2. Initial Data Sets
Google Play Store: Top 50 apps across different categories and queries:
- Intimate data: Queries: [addiction], [depression], [pregnancy], [std], [stress]; Categories: Dating
- Finance data: Queries: [bitcoin], [blockchain], [remittance] (apps enabling e.g. diasporic groups to send money home)
- Popular data: Category: Games (free)
3. Research Questions
The main objectives of this project are:
- To develop, revise, and/or document methodologies for tracing inbound or outbound data flows and charting data-intensive infrastructures for mobile and web sources;
- To characterise the distinct types and nature of data-intensive infrastructures and to compare their features and uses in mobile and web environments.
- To develop and test a research tool and method for detecting tracker presence using app repositories (APK archives).
The research questions of this project are:
- In what ways are data-intensive mobile infrastructures specific as compared to their counterparts on the web in terms of features, technologies, actors, and the scales at which they operate?
- What constitutes a mobile fingerprint (e.g., in the context of advertising)?
- How are distinct data-intensive infrastructures interconnected and layered?

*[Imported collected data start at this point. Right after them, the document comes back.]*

import Mathlib.RepresentationTheory.Homological.GroupCohomology.Hilbert90
import Mathlib.FieldTheory.Galois.Basic
import Literature.GroupTheory.Index.HerbrandLemma
import HarnessLib

/-!
# The norm index of a cyclic extension: Hilbert 90 and the Herbrand-quotient reduction (Neukirch ANT IV §3, §7)

Pure algebra behind the **class field axiom** (Neukirch, *Algebraic Number Theory*, Ch. IV (6.1),
Ch. V Thm. (1.1); `LocalClassFieldAxiom.lean` for the local-field input).  Let `L/K` be a finite
Galois extension of fields whose group `G = Gal(L/K)` is cyclic, generated by `σ`, `n = #G = [L:K]`.
On the abelian group `Lˣ` we consider Neukirch's two endomorphisms (Ch. IV §7, p. 310 of the
translation: `N_G a = ∏_{i<n} a^{σ^i}`, `a^{σ-1}`)

* `Literature.NumberTheory.GaloisRepresentations.CyclicNormIndex.normEnd σ n : Lˣ →* Lˣ`,
  `u ↦ ∏_{i<n} σ^i u` — for `n = #G` this is `N_{L/K}` followed by `Kˣ → Lˣ`
  (`coe_normEnd_eq_algebraMap_norm`, Mathlib `Algebra.norm_eq_prod_automorphisms`);
* `Literature.NumberTheory.GaloisRepresentations.CyclicNormIndex.twistEnd σ : Lˣ →* Lˣ`, `u ↦ σu/u`,

so that `H⁰(G, Lˣ) = ker T / im N = Kˣ/N Lˣ` and `H⁻¹(G, Lˣ) = ker N / im T` (`ker_twistEnd`:
`ker T = Kˣ` is Galois theory, `range_normEnd`).  We prove:

* `exists_smul_div_eq_of_normEnd_eq_one`, `ker_normEnd_le_range_twistEnd` — **Hilbert 90**
  (Neukirch IV (3.5): `H⁻¹(G, Lˣ) = 1`, an element of norm `1` is `σb/b`), deduced as in Neukirch
  IV (3.7) from Noether's form (Mathlib `groupCohomology.isMulCoboundary₁_of_isMulCocycle₁_of_aut_to_units`,
  universe-polymorphic; Mathlib's own cyclic corollary `groupCohomology.exists_div_of_norm_eq_one`
  is stated for `K L : Type` only) via the `1`-cocycle `σ^k ↦ ∏_{i<k} σ^i a`;
* `index_range_norm_eq_card` — the **reduction of `#H⁰(G, Lˣ) = [L:K]` to a cohomologically
  trivial subgroup**: if `V ≤ Lˣ` is `σ`-stable with `H⁰(G, V) = H⁻¹(G, V) = 1` (every `σ`-fixed
  element of `V` is a norm from `V`, every norm-one element of `V` is `σw/w` with `w ∈ V`), and
  `c ∈ Kˣ` has `c^k ∈ V ⇒ k = 0` and `(Lˣ : V·c^ℤ) < ∞`, then `(Kˣ : N_{L/K} Lˣ) = #G`.  This is the
  content of Neukirch's computation `h(G, Lˣ) = h(G, ℤ)·h(G, U_L) = [L:K]·h(U_L/Vⁿ)·h(Vⁿ) = [L:K]`
  (IV (7.3), V (1.1)), organised through the tree's index form of the Herbrand quotient
  (`Literature.GroupTheory.Index.herbrandLemma`, O'Meara 65:9: the quotient is unchanged on a
  finite-index subgroup `Φ`), with `Φ = V·c^ℤ`, for which `(Φ ∩ ker T : NΦ) = #G` and
  `(Φ ∩ ker N : TΦ) = 1` are computed directly (`relIndex_map_normEnd_eq_card`,
  `inf_ker_normEnd_le_map_twistEnd`).

For a local field `K`, `V = 1 + π^t 𝒪_K[G]·α` (`α` a normal basis generator) and `c = π`
satisfy the hypotheses; that is `LocalClassFieldAxiom.lean`.

## References

* J. Neukirch, *Algebraic Number Theory*, Grundlehren 322, Springer 1999 (transl. Schappacher):
  Ch. IV §3 Thm. (3.5), Prop. (3.7), (3.8); Ch. IV §6 Axiom (6.1); Ch. IV §7 (7.1)–(7.3);
  Ch. V §1 Thm. (1.1).  [NeukirchANT1999]
* O. T. O'Meara, *Introduction to quadratic forms* (1963), §65B, 65:9.  [Omeara1963]

## Mathlib

`groupCohomology.isMulCoboundary₁_of_isMulCocycle₁_of_aut_to_units` (Noether's Hilbert 90),
`Algebra.norm_eq_prod_automorphisms`, `IsGalois.mem_bot_iff_fixed`, `IsGalois.card_aut_eq_finrank`,
`orderOf_eq_card_of_forall_mem_zpowers`, `pow_eq_pow_iff_modEq`, `Subgroup.relIndex_map_map_of_injective`;
the tree's `Literature.GroupTheory.Index.herbrandLemma`.  Mathlib has no Herbrand quotient / Tate
cohomology index computations for `Lˣ` at this pin.
-/

namespace Literature.NumberTheory.GaloisRepresentations
import Literature.NumberTheory.LFunctions.WeilTwoPrimeOddMarginHBase
import Literature.NumberTheory.LFunctions.WeilBlockRows
import Literature.NumberTheory.LFunctions.WeilBlockRowsDCFast
import HarnessLib

/-!
# Two-prime odd-margin certificate H: rows 16–19 of the check `D C = I` (odd block)

Part of the odd-block check of `weilCert23H` (`WeilCert.checkDCRow`), row by row, each by `decide +kernel` on the linear-traversal form `WeilCert.checkDCRowF` (`WeilBlockRowsDCFast.lean`, drop-in `WeilCert.checkDCRow_of_F`; the indexed form exceeds the farm's per-`decide` budget at `nb = 128`). Pure proof file; nothing is asserted.
-/

noncomputable section

namespace Literature.NumberTheory.LFunctions

set_option maxHeartbeats 0 in
/-- Kernel check of row 16 of `D C = I` (certificate H). [folklore] -/
theorem checkDCRow1_16_weilCert23H : weilCert23HBase.checkDCRow 1 16 = true :=
  WeilCert.checkDCRow_of_F (by decide +kernel)

set_option maxHeartbeats 0 in
/-- Kernel check of row 17 of `D C = I` (certificate H). [folklore] -/
theorem checkDCRow1_17_weilCert23H : weilCert23HBase.checkDCRow 1 17 = true :=
  WeilCert.checkDCRow_of_F (by decide +kernel)

set_option maxHeartbeats 0 in
/-- Kernel check of row 18 of `D C = I` (certificate H). [folklore] -/
theorem checkDCRow1_18_weilCert23H : weilCert23HBase.checkDCRow 1 18 = true :=
  WeilCert.checkDCRow_of_F (by decide +kernel)

set_option maxHeartbeats 0 in
/-- Kernel check of row 19 of `D C = I` (certificate H). [folklore] -/
theorem checkDCRow1_19_weilCert23H : weilCert23HBase.checkDCRow 1 19 = true :=
  WeilCert.checkDCRow_of_F (by decide +kernel)


end Literature.NumberTheory.LFunctions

What technologies and actors are involved?
- How can app repositories (e.g., APK archives) be repurposed for research into tracker presence?
The methodology for this project was largely experimental and based off of trying to design and refine a future method for studying data-intensive app infrastructures. Because of this much of the data collected and encoding or labeling of categories was done manually as well as repurposing certain tools or techniques which need to be modified or improved.
Our initial dataset drew from Android apps found in the Google Play Store. Android apps were selected over the Apple AppStore
because we can directly observe the .apk (Android Package Kit) files and investigate the trackers within it while OS apps do not allow for this level of investigation.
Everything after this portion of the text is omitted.